Jay Powell put a lot of emphasis on employment during the Press conference following the FOMC meeting on Wednesday.  In the Q&A he was asked whether a slide in employment would likely lead to cutting rates sooner; he was emphatic in his response.  Strong body language and the use of the word “Absolutely”.  Less than 24 hours later, the US employment figures were weaker than expected with continuing claims up to 1.90M from 1.83, and initial jobless claims were 224k after 214k; the rise in labour costs was way below expectations at 0.5% against a call of 1.2%, as productivity increased.

The combination of his comments and these numbers was enough to propel a 2.7% ($35) rally in gold to test $2,065 before correction to $2,055 where it is looking to stabilise.

Meanwhile in the meeting itself: -

The markets never were expecting change in rates in the January meeting.  Prior to this meeting the bond markets were discount an 87% chance of a 50 point cut in May; now hey are looking at a 99% chance of a 25-point cut.

Key points from the Statement: -

  • Economic activity expanding at solid pace
  • Job gains moderated since early last year but remain strong
  • Inflation has eased, but remains elevated.
  • Economic outlook uncertain.
  • Committee does not expect it will be appropriate to reduce target range without greater confidence of inflation moving sustainably towards 2%.

Press Conference

Economy has made good progress towards the dual mandate objective.

FOMC will continue to significantly reduce securities holdings (already reduced by $1.3Tn over the past two years; currently at $4.7Tn).

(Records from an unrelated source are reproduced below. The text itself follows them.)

import Literature.NumberTheory.EllipticCurves.TwoDescentLocalSelmerOfExhibit
import Literature.NumberTheory.EllipticCurves.TwoDescentLinearConditions
import Literature.NumberTheory.EllipticCurves.TwoDescentLocalI0
import Literature.NumberTheory.EllipticCurves.CongruentNumberCurveMinimalAtTwo
import Literature.NumberTheory.QuadraticForms.HilbertSymbolRatOdd
import HarnessLib

/-!
# Local solubility for the complete `2`-descent on `E_n : y² = x³ − n²x` — the `≥` half, place by place

For the congruent number curve `E_n : y² = (x + n)·x·(x − n)` over `ℚ` (`e₁ = −n`, `e₂ = 0`, `e₃ = n`;
`T₁ = (−n, 0)`, `T₂ = (0, 0)`) and a pair `(a, b) ∈ (ℚˣ)²`, let `c(a, b) = twoDescentClass (a, b) ∈ H¹(ℚ, E_n[2])`
be THE class with components `([a], [b])` (`TwoDescentClassOfPair.lean`). A complete `2`-descent computes
`Sel⁽²⁾(E_n/ℚ) = {(a, b) : (a, b) ∈ δ(E_n(ℚ_v)) for all v}` (Silverman, *AEC*, Prop. X.1.4 / X.4.9). The
upper-bound files of the cell `bsd-monsky` (`CongruentNumber{EvenFive,EvenMonsky,OddMonsky}SelmerBound*`)
derive NECESSARY local conditions; this file proves the SUFFICIENT ones — **at each place `v`, explicit
conditions on `(a, b)` under which `c(a, b)` satisfies the local Selmer condition at `v`** (lies in
`selmerLocalKer`, i.e. `res_v c ∈ 𝓛_v = im(E_n(ℚ_v)/2 → H¹(ℚ_v, E_n[2]))`), by EXHIBITING a point of
`E_n(ℚ_v)` with descent pair `([a]_v, [b]_v)` (`TwoDescentLocalExhibits.lean`) and the converse bridge
(`TwoDescentKummerBridgeConverse.lean`):

* §1 the GOOD odd primes `ℓ ∤ 2n`: `a, b` integers prime to `ℓ` (`…_of_not_dvd`; Kummer-unramified +
  Gross (7.1), `TwoDescentClassOfPair.lean`);
* §2 the ODD primes `ℓ ∥ n` (type `I₀*`): the two `𝔽₂`-relations
  `qr_ℓ(a) = α·qr_ℓ(n) + β·qr_ℓ(2)`, `qr_ℓ(b) = α·qr_ℓ(−1) + β·(qr_ℓ(−1) + qr_ℓ(n))` (`α = v_ℓ(a)`,
  `β = v_ℓ(b) mod 2`) — EXACTLY the necessary relations of `TwoDescentKummerBridgeAdditivePlace.lean` — are
  sufficient: they say that `([a]_ℓ, [b]_ℓ)` is the descent pair of the torsion point `O, T₁, T₂, T₃`
  selected by `(α, β)` (`…_of_qrBit_rel`; Serre II §3.3 Thm 3 as the square test);
* §3 the prime `2` for EVEN `n ≡ 2 (mod 4)`: `([a]₂, [b]₂) = (1, 1)` (`a ≡ b ≡ 1 (mod 8)` odd: the point `O`,
  `…_two_of_res8_eq_one`) or `= ([5 + n], [5])` (the `2`-adic point `(5, √(125 − 5n²))` of `E_n(ℚ₂)`,
  `125 − 5n² ≡ 1 (mod 8)`; `…_two_of_res8_mul_eq_one`; Serre II §3.3 Thm 4);
* §4 the REAL place: `a > 0` (the points `O` for `b > 0`, `T₂` for `b < 0`; `…_infinitePlace_of_pos`);
* §5 the ASSEMBLY `twoDescentClass_mem_selmerGroup_of_local`: `c(a, b) ∈ Sel⁽²⁾(E_n/ℚ)` from `a > 0`,
  integrality/coprimality at the good primes, the relations at the odd `ℓ ∣ n`, and the `2`-adic condition
  (left as a hypothesis on the place above `2`, supplied by §3 for even `n` and by the odd-`n` sequel).

The passage from an exhibited point to the local condition (`TwoDescentLocalSelmerOfExhibit.lean`) is stated
over a GENERIC `ℚ`-field `E` with `CharZero E` a plain hypothesis, so that no `CharZero` instance on a
completion of `ℚ` re-routes `algebraMap ℚ ℚ_v` through `Rat.cast`; here that hypothesis is always passed as a
term. Theorems only; no named fact. Cell `bsd-monsky` (prover-B): the local
half of the `≥` direction of Monsky's `2`-Selmer formula `#Sel⁽²⁾(E_n/ℚ) = 2^{2+s(n)}` (appendix to
Heath-Brown, Invent. Math. 118 (1994)).

## References

* [SilvermanAEC2009] J. H. Silverman, *The Arithmetic of Elliptic Curves*, 2nd ed., GTM 106, Springer
  2009, Prop. X.1.4, Example X.1.5, Prop. X.4.9.
* [HeathBrown1994SelmerCongruentII] D. R. Heath-Brown, Invent. Math. 118 (1994) 331–370, Appendix
  (P. Monsky), typescript p. 38 L24–L31 (the local conditions at `p ∣ D`), p. 41 L1–L19.
* [Serre1973] J.-P. Serre, *A Course in Arithmetic*, Ch. II §3.3 Thm 3, Thm 4.
-/

noncomputable section

open scoped Classical

open WeierstrassCurve WeierstrassCurve.Affine WeierstrassCurve.Affine.Point
open Literature.NumberTheory.GaloisRepresentations
open Literature.NumberTheory.EllipticCurves.KramerTwoDescent
open Literature.NumberTheory.EllipticCurves.TwoDescentLocal
open Literature.NumberTheory.QuadraticForms
open IsDedekindDomain NumberField Rat.HeightOneSpectrum

namespace Literature.NumberTheory.EllipticCurves

namespace CongruentNumberTwoDescent

variable {n : ℕ} [hE : (congruentNumberCurve n).IsElliptic]

/-! ## §0 Bookkeeping in `ℤ/2` and on valuations -/

/-- `x + x = 0` in `ℤ/2`. [folklore] -/
private theorem add_self_zmod2 (x : ZMod 2) : x + x = 0 := by revert x; decide

/-- The two values of a bit. [folklore] -/
private theorem zmod2_cases (x : ZMod 2) : x = 0 ∨ x = 1 := by revert x; decide

/-- `parityBit ℓ (−x) = parityBit ℓ x`. [folklore] -/
private theorem parityBit_neg (ℓ : ℕ) (x : ℚ) : parityBit ℓ (-x) = parityBit ℓ x := by
  unfold parityBit; rw [padicValRat.neg]

/-- `parityBit ℓ 1 = 0`. [folklore] -/
private theorem parityBit_one (ℓ : ℕ) : parityBit ℓ (1 : ℚ) = 0 := by
  unfold parityBit; rw [padicValRat.one]; rfl

/-- `parityBit ℓ 2 = 0` for an odd prime `ℓ`. [folklore] -/
private theorem parityBit_two {ℓ : ℕ} [Fact ℓ.Prime] (hℓ2 : ℓ ≠ 2) : parityBit ℓ (2 : ℚ) = 0 := by
  unfold parityBit
  rw [show (2 : ℚ) = ((2 : ℕ) : ℚ) from rfl, padicValRat.of_nat, padicValNat_primes hℓ2]
  simp

/-- `ℚ_v` has characteristic zero (a term, deliberately NOT a local instance). [folklore] -/
private theorem charZero_adicCompletion_rat (v : HeightOneSpectrum (𝓞 ℚ)) : CharZero (v.adicCompletion ℚ) :=
  charZero_of_injective_algebraMap (algebraMap ℚ (v.adicCompletion ℚ)).injective

/-- `ℚ_w` has characteristic zero (a term, not a local instance). [folklore] -/
private theorem charZero_completion_rat (w : InfinitePlace ℚ) : CharZero w.Completion :=
  charZero_of_injective_algebraMap (algebraMap ℚ w.Completion).injective

/-! ## §1 The good odd primes `ℓ ∤ 2n` -/

omit hE in
/-- `E_n` has good reduction at every `ℓ ∤ 2n` (`Δ = 64 n⁶`). [folklore] -/
private theorem hasGoodReductionAt_cn (v : HeightOneSpectrum (𝓞 ℚ)) (hℓ : ¬ (primesEquiv v : ℕ) ∣ 2 * n) :
    (congruentNumberCurve n).HasGoodReductionAt v := by
  rw [← map_congruentNumberCurveInt_intCast]
  exact hasGoodReductionAt_map_of_not_dvd _ v
    (not_dvd_congruentNumberCurveInt_Δ_of_not_dvd (primesEquiv v).2 hℓ)

/-- An integer prime to `ℓ = primesEquiv v` is not in `v`. [folklore] -/
private theorem intCast_not_mem (v : HeightOneSpectrum (𝓞 ℚ)) {m : ℤ} (hm : ¬ ((primesEquiv v : ℕ) : ℤ) ∣ m) :
    (m : 𝓞 ℚ) ∉ v.asIdeal := by
  rw [RatPlace.intCast_mem_asIdeal_iff]; exact hm

/-- **Good odd primes.** At a finite place `v` of `ℚ` over `ℓ ∤ 2n`, the class `c(a, b)` of a pair of
integers `a = m`, `b = m'` prime to `ℓ` satisfies the local Selmer condition (Silverman X.1.4: `v ∉ S` and
`ord_v(b₁) = ord_v(b₂) = 0` ⟹ `(b₁, b₂) ∈ δ(E(K_v))`; by Kummer-unramified + Gross (7.1),
`twoDescentClass_mem_selmerLocalKer_of_not_mem`). [cite: SilvermanAEC2009, Prop. X.1.4, Cor. X.4.4] -/
theorem twoDescentClass_mem_selmerLocalKer_of_not_dvd (v : HeightOneSpectrum (𝓞 ℚ))
    (hℓ : ¬ (primesEquiv v : ℕ) ∣ 2 * n) (a b : ℚˣ) (m m' : ℤ) (hm : (a : ℚ) = m) (hm' : (b : ℚ) = m')
    (hℓm : ¬ ((primesEquiv v : ℕ) : ℤ) ∣ m) (hℓm' : ¬ ((primesEquiv v : ℕ) : ℤ) ∣ m') :
    (congruentNumberCurve n).twoDescentClass (splitTwoTorsion_cn n) a b ∈
      selmerLocalKer (congruentNumberCurve n) (v.adicCompletion ℚ) 2 := by
  have hgood := hasGoodReductionAt_cn v hℓ
  have h2 : (2 : 𝓞 ℚ) ∉ v.asIdeal := by
    have h := intCast_not_mem v (m := 2) (fun hd => hℓ (dvd_mul_of_dvd_left (by exact_mod_cast hd) n))
    simpa using h
  have hma0 : ((m : 𝓞 ℚ) : ℚ) ≠ 0 := by
    rw [show ((m : 𝓞 ℚ) : ℚ) = (m : ℚ) by simp, ← hm]; exact a.ne_zero
  have hmb0 : ((m' : 𝓞 ℚ) : ℚ) ≠ 0 := by
    rw [show ((m' : 𝓞 ℚ) : ℚ) = (m' : ℚ) by simp, ← hm']; exact b.ne_zero
  have key := (congruentNumberCurve n).twoDescentClass_mem_selmerLocalKer_of_not_mem (splitTwoTorsion_cn n)
    hgood h2 (intCast_not_mem v hℓm) (intCast_not_mem v hℓm') hma0 hmb0
  have hua : Units.mk0 ((m : 𝓞 ℚ) : ℚ) hma0 = a := Units.ext (by simp [hm])
  have hub : Units.mk0 ((m' : 𝓞 ℚ) : ℚ) hmb0 = b := Units.ext (by simp [hm'])
  rwa [hua, hub] at key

Policy rate is “well into restrictive territory”; risks to achieving employment and inflation goals are moving into better balances.

High interest rates appear to have been weighing on business fixed investment.

Labour demand still exceeds the supply of available workers.

Inflation has eased notably but is above the long term goal; core PCE up 2.9% in December.  The lower readings in H2 are welcome but FOMC needs “continuing evidence” to build the necessary over inflation and the 2% goal.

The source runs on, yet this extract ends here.